While a CIN or LLPIN acts as the key, the actual treasure trove of corporate information is the MCA Master Data. It is the core, permanent record identifying an entity in India's official corporate system. It reflects every compliance filing securely recorded by the ROC (Registrar of Companies).

Key Details Stored
  • Entity Identification: CIN (for Companies) / LLPIN (for LLPs) and incorporation date.
  • Directors & Partners: Complete names, DINs (Director Identification Numbers), and management history.
  • Entity Status: Current operational state (Active, Dormant, Struck Off, or Under Liquidation).
  • Financial Tracking: Index of Charges (records of registered loans/mortgages) and filing dates for Balance Sheets.
Why Businesses Rely on It
  • KYC & Onboarding: Verifying vendor legality instantly before signing contracts, preventing fraud.
  • Due Diligence: Checking if an entity is "Active" before forming partnerships to avoid legal entanglement.
  • Compliance Monitoring: Used by CAs and Company Secretaries to track statutory filings accurately.
Limited Liability Partnership (LLP) Guide

While a CIN identifies a company, an LLPIN (Limited Liability Partnership Identification Number) identifies an LLP. An LLP is an alternative corporate business form that gives the benefits of limited liability of a company and the flexibility of a partnership.

Core Advantages
  • Limited Liability: Partners are not personally liable for the independent or unauthorized actions of other partners.
  • No Min. Capital: Can be formed with zero initial capital requirement.
  • Lower Cost: Registration and statutory compliance costs are significantly lower than private limited companies.
  • No Partner Cap: Minimum 2 partners required, but there is no maximum limit.
Disadvantages
  • Strict Penalties: Late filing of documents attracts severe daily penalties.
  • Fundraising: Cannot raise funds from the public or issue equity shares.
  • FDI Restrictions: Foreign Direct Investment under the approval route is highly restricted compared to standard companies.
1
DSC & DPIN

Obtain Digital Signatures and Designated Partner IDs.

2
Name Approval

Reserve name via RUN-LLP (Reserve Unique Name) on MCA.

3
FiLLiP Form

Submit the main incorporation document with ROC.

4
Form 3 Agreement

File the core LLP Agreement within 30 days of incorporation.

Document Checklist
For Partners
  • PAN Card (Mandatory)
  • Address Proof (Voter ID, Passport, DL)
  • Latest Bank Statement / Utility Bill
  • Passport-sized Photographs
For Registered Office
  • Latest Utility Bill (Electricity/Gas)
  • NOC from Property Owner
  • Rental Agreement / Property Deed
Critical Statutory Compliances Post-Incorporation

Obtaining a CIN or LLPIN is only the beginning.

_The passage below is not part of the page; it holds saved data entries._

import Mathlib
import HarnessLib

/-!
# `WakeRatchet.TailRatchet` (stmt-NavierStokesRegularity-21808): the DRAIN-FREE front equation is an
# initial-value problem at `0⁻` — uniqueness of bounded solutions of `b' = (4/s²) b(t/s)²` given `b(0⁻)`

Support file for the crux `TailRatchet` (route `WakeRatchet`; MODEL lattice ODEs of Tao 2016 §1.2, §4 —
nothing in this file is a statement about the Navier–Stokes equations, and no item is closed here).

Context (census of stmt-21808, continuation programme "R-glob", step G0 «drain-free rigidity»).  The lacunary
branch of exact scalar dyadic DSS fronts (`…RelayFront`, `…LacunaryFront`) emanates from the relay point
`(s, δ) = (2, 0)` of the front equation `b' = (4/s²)b(t/s)² − 4sδ·b(t)b(st)`.  A global continuation of the
branch to `δ → 1⁻` (`Λ → 1⁺`, the end that would refute `TailRatchet`) must rule out a return to the
drain-free axis `δ = 0` at a time ratio `s ≠ 2`.  The drain-free equation `b' = (4/s²) b(t/s)²` only looks
ahead (`t/s ∈ (t, 0)`), so it is an INITIAL-VALUE PROBLEM AT `0⁻` of pantograph type:

* `drainfree_sub_hasDerivAt` — the difference `d = b₁ − b₂` of two solutions solves the linear pantograph-type
  equation `d' = (4/s²)(b₁(t/s) + b₂(t/s))·d(t/s)`;
* `drainfree_eq_near`, `drainfree_eq_scale`, `drainfree_eq_pow` — vanishing of `d` near `0⁻` (maximum
  argument on `[−τ₀, 0]`, `τ₀ = s²/(16(B+1))`) and its propagation `[−τ,0] ↦ [−sτ, 0]`;
* `drainfree_ivp_unique` — two solutions on `t < 0`, continuous on `(−∞, 0]`, bounded by `B` there, with
  the same value at `0`, COINCIDE on `(−∞, 0]` (any `s > 1`).

Consequently the drain-free fronts at time ratio `s` are, up to the scaling symmetry `b ↦ c·b(c·)`, the
single solution with `b(0⁻) = 1`; whether it is an admissible front (positive, integrable) is a property of
`s` alone.  NUMERICAL RECORD (not used; session script `work/drainfree.py` of the census, backward RK2 from
`b(0)=1`): `s < 2` — positive with the non-integrable tail `b ≈ 1/(4|t|)` (`b(−10), b(−20), b(−40) =
0.0250, 0.0125, 0.0063` at `s = 1.3`); `s = 2` — `e^{t}`; `s > 2` — sign change (first zero at
`t ≈ −4.8, −3.7, −3.5, −3.9, −5.7` for `s = 2.05, 2.2, 2.5, 3, 4`).  So `s = 2` appears to be the ONLY
drain-free time ratio carrying an admissible front (G0); the analytic proof of the two tail statements is open.

HONEST FRAMING: elementary real analysis of a MODEL functional ODE; the construction item and the crux stay
open; nothing here concerns Navier–Stokes.
-/

noncomputable section

set_option linter.dupNamespace false

namespace Summit.NavierStokesRegularity.NavierStokesRegularity.Theorems

namespace WakeRatchetRelayDrainFreeUnique

open Set Filter Topology

variable {s B : ℝ} {b₁ b₂ : ℝ → ℝ}

/-- The difference of two drain-free solutions solves `d' = (4/s²)(b₁(t/s)+b₂(t/s))·d(t/s)`. [folklore] -/
theorem drainfree_sub_hasDerivAt
    (hd₁ : ∀ t : ℝ, t < 0 → HasDerivAt b₁ (4 / s ^ 2 * b₁ (t / s) ^ 2) t)
    (hd₂ : ∀ t : ℝ, t < 0 → HasDerivAt b₂ (4 / s ^ 2 * b₂ (t / s) ^ 2) t) (t : ℝ) (ht : t < 0) :
    HasDerivAt (fun x => b₁ x - b₂ x)
      (4 / s ^ 2 * (b₁ (t / s) + b₂ (t / s)) * (b₁ (t / s) - b₂ (t / s))) t := by
  refine ((hd₁ t ht).sub (hd₂ t ht)).congr_deriv ?_
  ring

/-- **Smallness step.**  For `s > 1`, two drain-free solutions continuous on `(−∞,0]`, bounded by `B` there
and equal at `0` coincide on `[−τ₀, 0]`, `τ₀ = s²/(16(B+1))`. [folklore] -/
theorem drainfree_eq_near (hs : 1 < s) (hB : 0 ≤ B)
    (hc₁ : ContinuousOn b₁ (Iic 0)) (hc₂ : ContinuousOn b₂ (Iic 0))
    (hd₁ : ∀ t : ℝ, t < 0 → HasDerivAt b₁ (4 / s ^ 2 * b₁ (t / s) ^ 2) t)
    (hd₂ : ∀ t : ℝ, t < 0 → HasDerivAt b₂ (4 / s ^ 2 * b₂ (t / s) ^ 2) t)
    (hB₁ : ∀ t : ℝ, t ≤ 0 → |b₁ t| ≤ B) (hB₂ : ∀ t : ℝ, t ≤ 0 → |b₂ t| ≤ B) (h0 : b₁ 0 = b₂ 0) :
    ∀ t ∈ Icc (-(s ^ 2 / (16 * (B + 1)))) 0, b₁ t = b₂ t := by
  have hs0 : 0 < s := by linarith
  set τ₀ : ℝ := s ^ 2 / (16 * (B + 1)) with hτ₀
  have hτ₀pos : 0 < τ₀ := by positivity
  set d : ℝ → ℝ := fun x => b₁ x - b₂ x with hd_def
  have hdc : ContinuousOn d (Iic 0) := hc₁.sub hc₂
  have hd0 : d 0 = 0 := by simp [hd_def, h0]
  have hsub : Icc (-τ₀) 0 ⊆ Iic (0 : ℝ) := Icc_subset_Iic_self
  have hcont' : ContinuousOn (fun t => |d t|) (Icc (-τ₀) 0) :=
    continuous_abs.comp_continuousOn (hdc.mono hsub)
  obtain ⟨tm, htm, hmax⟩ := isCompact_Icc.exists_isMaxOn (nonempty_Icc.2 (by linarith)) hcont'
  rw [isMaxOn_iff] at hmax
  set M := |d tm| with hM_def
  have hM0 : 0 ≤ M := abs_nonneg _
  -- `|d'| ≤ (8B/s²) M` on the interval, hence `|d| ≤ M/2`
  have key : ∀ t ∈ Icc (-τ₀) 0, |d t| ≤ M / 2 := by
    intro t ht
    rcases ht.2.eq_or_lt with rfl | htlt
    · rw [hd0, abs_zero]; positivity
    have hc : ContinuousOn d (Icc t 0) := hdc.mono Icc_subset_Iic_self
    have hd : ∀ x ∈ Ico t 0, HasDerivWithinAt d
        (4 / s ^ 2 * (b₁ (x / s) + b₂ (x / s)) * (b₁ (x / s) - b₂ (x / s))) (Ici x) x :=
      fun x hx => (drainfree_sub_hasDerivAt hd₁ hd₂ x hx.2).hasDerivWithinAt
    have hb : ∀ x ∈ Ico t 0, ‖4 / s ^ 2 * (b₁ (x / s) + b₂ (x / s)) * (b₁ (x / s) - b₂ (x / s))‖ ≤
        8 * B / s ^ 2 * M := by
      intro x hx
      have hxs0 : x / s ≤ 0 := div_nonpos_of_nonpos_of_nonneg hx.2.le hs0.le
      have hxs : x / s ∈ Icc (-τ₀) 0 := by
        refine ⟨?_, hxs0⟩
        have h1 : -τ₀ ≤ x := le_trans ht.1 hx.1
        have h2 : x ≤ x / s := by
          rw [le_div_iff₀ hs0]; nlinarith [hx.2]
        linarith
      have hsum : |b₁ (x / s) + b₂ (x / s)| ≤ 2 * B :=
        (abs_add_le _ _).trans (by linarith [hB₁ _ hxs0, hB₂ _ hxs0])
      have hdx : |b₁ (x / s) - b₂ (x / s)| ≤ M := hmax _ hxs
      rw [Real.norm_eq_abs, abs_mul, abs_mul, abs_of_pos (by positivity : (0 : ℝ) < 4 / s ^ 2)]
      calc 4 / s ^ 2 * |b₁ (x / s) + b₂ (x / s)| * |b₁ (x / s) - b₂ (x / s)| ≤ 4 / s ^ 2 * (2 * B) * M :=
          mul_le_mul (mul_le_mul_of_nonneg_left hsum (by positivity)) hdx (abs_nonneg _) (by positivity)
        _ = 8 * B / s ^ 2 * M := by ring
    have hmv := norm_image_sub_le_of_norm_deriv_right_le_segment hc hd hb 0 ⟨htlt.le, le_rfl⟩
    rw [hd0, zero_sub, norm_neg, Real.norm_eq_abs] at hmv
    have hτB : 8 * B / s ^ 2 * τ₀ ≤ 1 / 2 := by
      rw [hτ₀, div_mul_div_comm, div_le_iff₀ (by positivity)]
      nlinarith [sq_nonneg s]
    calc |d t| ≤ 8 * B / s ^ 2 * M * (0 - t) := hmv
      _ ≤ 8 * B / s ^ 2 * M * τ₀ := mul_le_mul_of_nonneg_left (by linarith [ht.1]) (by positivity)
      _ = (8 * B / s ^ 2 * τ₀) * M := by ring
      _ ≤ 1 / 2 * M := mul_le_mul_of_nonneg_right hτB hM0
      _ = M / 2 := by ring
  have hMle : M ≤ M / 2 := key tm htm
  have hM : M = 0 := le_antisymm (by linarith) hM0
  intro t ht
  have := key t ht
  rw [hM, zero_div] at this
  have h1 : d t = 0 := abs_eq_zero.1 (le_antisymm this (abs_nonneg _))
  simpa [hd_def, sub_eq_zero] using h1

/-- **Continuation step.**  If the two solutions agree on `[−τ, 0]` (`τ ≥ 0`), they agree on `[−sτ, 0]`:
on `[−sτ, −τ]` the right-hand sides only see `[−τ, 0)`. [folklore] -/
theorem drainfree_eq_scale (hs : 1 < s)
    (hc₁ : ContinuousOn b₁ (Iic 0)) (hc₂ : ContinuousOn b₂ (Iic 0))
    (hd₁ : ∀ t : ℝ, t < 0 → HasDerivAt b₁ (4 / s ^ 2 * b₁ (t / s) ^ 2) t)
    (hd₂ : ∀ t : ℝ, t < 0 → HasDerivAt b₂ (4 / s ^ 2 * b₂ (t / s) ^ 2) t)
    {τ : ℝ} (hτ : 0 ≤ τ) (hz : ∀ t ∈ Icc (-τ) 0, b₁ t = b₂ t) :
    ∀ t ∈ Icc (-(s * τ)) 0, b₁ t = b₂ t := by
  have hs0 : 0 < s := by linarith
  intro t ht
  by_cases hcase : -τ ≤ t
  · exact hz t ⟨hcase, ht.2⟩
  · rw [not_le] at hcase
    set d : ℝ → ℝ := fun x => b₁ x - b₂ x with hd_def
    have hτ0 : d (-τ) = 0 := by
      have := hz (-τ) ⟨le_rfl, by linarith⟩
      simp [hd_def, this]
    have hc : ContinuousOn d (Icc t (-τ)) :=
      (hc₁.sub hc₂).mono (Icc_subset_Iic_iff hcase.le |>.2 (by linarith))
    -- on `[t, −τ)` the derivative of `d` vanishes
    have hd : ∀ x ∈ Ico t (-τ), HasDerivWithinAt d 0 (Ici x) x := by
      intro x hx
      have hx0 : x < 0 := lt_of_lt_of_le hx.2 (by linarith)
      have hxs : x / s ∈ Icc (-τ) 0 := by
        refine ⟨?_, div_nonpos_of_nonpos_of_nonneg hx0.le hs0.le⟩
        rw [le_div_iff₀ hs0]
        have : -(s * τ) ≤ x := le_trans ht.1 hx.1
        linarith
      have heq : b₁ (x / s) = b₂ (x / s) := hz _ hxs
      have := drainfree_sub_hasDerivAt hd₁ hd₂ x hx0
      rw [heq, sub_self, mul_zero] at this
      exact this.hasDerivWithinAt
    have hb : ∀ x ∈ Ico t (-τ), ‖(0 : ℝ)‖ ≤ 0 := fun _ _ => by simp
    have hmv := norm_image_sub_le_of_norm_deriv_right_le_segment hc hd hb (-τ) ⟨hcase.le, le_rfl⟩
    rw [hτ0, zero_sub, norm_neg, Real.norm_eq_abs] at hmv
    have h1 : |d t| ≤ 0 := hmv.trans (by simp)
    have h2 : d t = 0 := abs_eq_zero.1 (le_antisymm h1 (abs_nonneg _))
    simpa [hd_def, sub_eq_zero] using h2

/-- Iterated continuation: agreement on `[−sⁿτ₀, 0]` for every `n`. [folklore] -/
theorem drainfree_eq_pow (hs : 1 < s) (hB : 0 ≤ B)
    (hc₁ : ContinuousOn b₁ (Iic 0)) (hc₂ : ContinuousOn b₂ (Iic 0))
    (hd₁ : ∀ t : ℝ, t < 0 → HasDerivAt b₁ (4 / s ^ 2 * b₁ (t / s) ^ 2) t)
    (hd₂ : ∀ t : ℝ, t < 0 → HasDerivAt b₂ (4 / s ^ 2 * b₂ (t / s) ^ 2) t)
    (hB₁ : ∀ t : ℝ, t ≤ 0 → |b₁ t| ≤ B) (hB₂ : ∀ t : ℝ, t ≤ 0 → |b₂ t| ≤ B) (h0 : b₁ 0 = b₂ 0) (n : ℕ) :
    ∀ t ∈ Icc (-(s ^ n * (s ^ 2 / (16 * (B + 1))))) 0, b₁ t = b₂ t := by
  induction n with
  | zero =>
    simpa only [pow_zero, one_mul] using drainfree_eq_near hs hB hc₁ hc₂ hd₁ hd₂ hB₁ hB₂ h0
  | succ n ih =>
    have h2 : s ^ (n + 1) * (s ^ 2 / (16 * (B + 1))) = s * (s ^ n * (s ^ 2 / (16 * (B + 1)))) := by
      rw [pow_succ]; ring
    rw [h2]
    exact drainfree_eq_scale hs hc₁ hc₂ hd₁ hd₂ (by positivity) ih

/-- **UNIQUENESS FOR THE DRAIN-FREE INITIAL-VALUE PROBLEM AT `0⁻`.**  For `s > 1`, two solutions of
`b' = (4/s²) b(t/s)²` on `t < 0`, continuous on `(−∞, 0]`, bounded there, with the same value at `0`,
coincide on `(−∞, 0]`.  (So a drain-free front is determined by `b(0⁻)`, i.e. — by the scaling symmetry
`b ↦ c·b(c·)` — drain-free fronts at a given time ratio are unique up to scaling; at `s = 2` it is the relay
profile `e^{t}` of `…RelayProfile`.)
[cite: Tao2016AveragedNS, §1.2 (dyadic model); cell vocabulary (drain-free scalar front equation of `DyadicScalarFronts` at `Λ = ∞`; programme R-glob, step G0, of the census of stmt-21808)] -/
theorem drainfree_ivp_unique (hs : 1 < s)
    (hc₁ : ContinuousOn b₁ (Iic 0)) (hc₂ : ContinuousOn b₂ (Iic 0))
    (hd₁ : ∀ t : ℝ, t < 0 → HasDerivAt b₁ (4 / s ^ 2 * b₁ (t / s) ^ 2) t)
    (hd₂ : ∀ t : ℝ, t < 0 → HasDerivAt b₂ (4 / s ^ 2 * b₂ (t / s) ^ 2) t)
    (hB₁ : ∀ t : ℝ, t ≤ 0 → |b₁ t| ≤ B) (hB₂ : ∀ t : ℝ, t ≤ 0 → |b₂ t| ≤ B) (h0 : b₁ 0 = b₂ 0) :
    ∀ t : ℝ, t ≤ 0 → b₁ t = b₂ t := by
  have hB : 0 ≤ B := (abs_nonneg _).trans (hB₁ 0 le_rfl)
  have hτ₀ : 0 < s ^ 2 / (16 * (B + 1)) := by positivity
  intro t ht
  obtain ⟨n, hn⟩ := pow_unbounded_of_one_lt (-t / (s ^ 2 / (16 * (B + 1)))) hs
  refine drainfree_eq_pow hs hB hc₁ hc₂ hd₁ hd₂ hB₁ hB₂ h0 n t ⟨?_, ht⟩
  rw [div_lt_iff₀ hτ₀] at hn
  linarith

end WakeRatchetRelayDrainFreeUnique

end Summit.NavierStokesRegularity.NavierStokesRegularity.Theorems

end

Maintaining the "Active" status of a corporate entity requires strict adherence to post-incorporation statutory filings under the jurisdiction of the MCA.

DIR-3 KYC (Director KYC)

Every individual holding a Director Identification Number (DIN) as of March 31st of a financial year must submit e-Form DIR-3 KYC by September 30th. Failure to do so results in the DIN being marked as 'Deactivated due to non-filing of DIR-3 KYC' and attracts a penalty of ₹5,000.

INC-20A (Commencement)

Within 180 days of receiving a CIN, a company must file Form INC-20A. This declares that the subscribers to the memorandum have paid the value of shares agreed upon. A company cannot commence operations or borrow money until this is filed.

MGT-7 & AOC-4 (Annual Filings)

Companies must file their Financial Statements (AOC-4) within 30 days and Annual Returns (MGT-7) within 60 days of the Annual General Meeting (AGM). Late filing immediately triggers additional fees calculated on a daily basis.